"""

/-- **stub_separate** (L+). Partial fractions in the last base coordinate `y`: every element of
`J (b+1)` is congruent to a `ℤ`-combination of elements of `G b 1`. Rule 1b is legal only with
termwise absolutely convergent pieces: WALLS (hyperplanes of the base where two `y`-letters of the
rational part collide) make the naive expansion diverge; they must be avoided by the choice of
the eliminated direction / dissection (shadow-free pieces, domination) or compensated. -/
theorem stub_separate (J : ℕ → Set KZ.FormalRep) (G : ℕ → ℕ → Set KZ.FormalRep) (hJ : ∀ b, J b = {w : KZ.FormalRep | ∃ (k m m' : ℕ) (s : KZ.IntegralRep (b + k)) (M : Fin m' → (Fin b → ℚ) × ℚ) (L : Fin m → (Fin b → ℚ) × ℚ) (e : Fin m → ℕ) (p : MvPolynomial (Fin b) ℚ) (a : Fin k → Option ((Fin b → ℚ) × ℚ)) (lo hi : Fin k → Fin k ⊕ ((Fin b → ℚ) × ℚ)), Bornology.IsBounded s.domain ∧ s.domain = {z | (∀ j, 0 < ∑ i, ((M j).1 i : ℝ) * z (Fin.castAdd k i) + ((M j).2 : ℝ)) ∧ ∀ i, Sum.elim (fun j => z (Fin.natAdd b j)) (fun c => ∑ i', (c.1 i' : ℝ) * z (Fin.castAdd k i') + (c.2 : ℝ)) (lo i) < z (Fin.natAdd b i) ∧ z (Fin.natAdd b i) < Sum.elim (fun j => z (Fin.natAdd b j)) (fun c => ∑ i', (c.1 i' : ℝ) * z (Fin.castAdd k i') + (c.2 : ℝ)) (hi i)} ∧ EqOn s.integrand (fun z => MvPolynomial.aeval (fun i => z (Fin.castAdd k i)) p / (∏ j, (∑ i, ((L j).1 i : ℝ) * z (Fin.castAdd k i) + ((L j).2 : ℝ)) ^ e j) * ∏ i, (a i).elim 1 (fun c => 1 / (z (Fin.natAdd b i) - (∑ i', (c.1 i' : ℝ) * z (Fin.castAdd k i') + (c.2 : ℝ))))) s.domain ∧ w = KZ.of s}) (hG : ∀ b σ, G b σ = {w : KZ.FormalRep | ∃ (k m m' n₁ n₂ : ℕ) (s : KZ.IntegralRep (b + 1 + k)) (M : Fin m' → (Fin (b + 1) → ℚ) × ℚ) (L : Fin m → (Fin b → ℚ) × ℚ) (e : Fin m → ℕ) (p : MvPolynomial (Fin b) ℚ) (ℓ₁ ℓ₂ : (Fin b → ℚ) × ℚ) (a : Fin k → Option ((Fin (b + 1) → ℚ) × ℚ)) (lo hi : Fin k → Fin k ⊕ ((Fin (b + 1) → ℚ) × ℚ)), (n₁ = 0 ∨ n₂ = 0) ∧ (σ = 2 → (∀ i c, a i = some c → c.1 (Fin.last b) = 0) ∧ (∀ i c, (lo i = Sum.inr c ∨ hi i = Sum.inr c) → (c.1 (Fin.last b) = 0 ∨ c = (Pi.single (Fin.last b) 1, 0)))) ∧ Bornology.IsBounded s.domain ∧ s.domain = {z | (∀ j, 0 < ∑ i, ((M j).1 i : ℝ) * z (Fin.castAdd k i) + ((M j).2 : ℝ)) ∧ ∀ i, Sum.elim (fun j => z (Fin.natAdd (b + 1) j)) (fun c => ∑ i', (c.1 i' : ℝ) * z (Fin.castAdd k i') + (c.2 : ℝ)) (lo i) < z (Fin.natAdd (b + 1) i) ∧ z (Fin.natAdd (b + 1) i) < Sum.elim (fun j => z (Fin.natAdd (b + 1) j)) (fun c => ∑ i', (c.1 i' : ℝ) * z (Fin.castAdd k i') + (c.2 : ℝ)) (hi i)} ∧ EqOn s.integrand (fun z => MvPolynomial.aeval (fun i => z (Fin.castAdd k (Fin.castSucc i))) p / (∏ j, (∑ i, ((L j).1 i : ℝ) * z (Fin.castAdd k (Fin.castSucc i)) + ((L j).2 : ℝ)) ^ e j) * ((z (Fin.castAdd k (Fin.last b)) - (∑ i, (ℓ₁.1 i : ℝ) * z (Fin.castAdd k (Fin.castSucc i)) + (ℓ₁.2 : ℝ))) ^ n₁ / (z (Fin.castAdd k (Fin.last b)) - (∑ i, (ℓ₂.1 i : ℝ) * z (Fin.castAdd k (Fin.castSucc i)) + (ℓ₂.2 : ℝ))) ^ n₂) * ∏ i, (a i).elim 1 (fun c => 1 / (z (Fin.natAdd (b + 1) i) - (∑ i', (c.1 i' : ℝ) * z (Fin.castAdd k i') + (c.2 : ℝ))))) s.domain ∧ w = KZ.of s}) (b : ℕ) : ∀ x ∈ J (b + 1), ∃ c ∈ AddSubgroup.closure (G b 1), x - c ∈ KZ.relations := by
  sorry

"""

** WHAT TO DO **
Scan the material above. Extract every line in which the word "pieces" occurs.

** WRITTEN REPLY **
termwise absolutely convergent pieces: WALLS (hyperplanes of the base where two `y`-letters of the
the eliminated direction / dissection (shadow-free pieces, domination) or compensated. -/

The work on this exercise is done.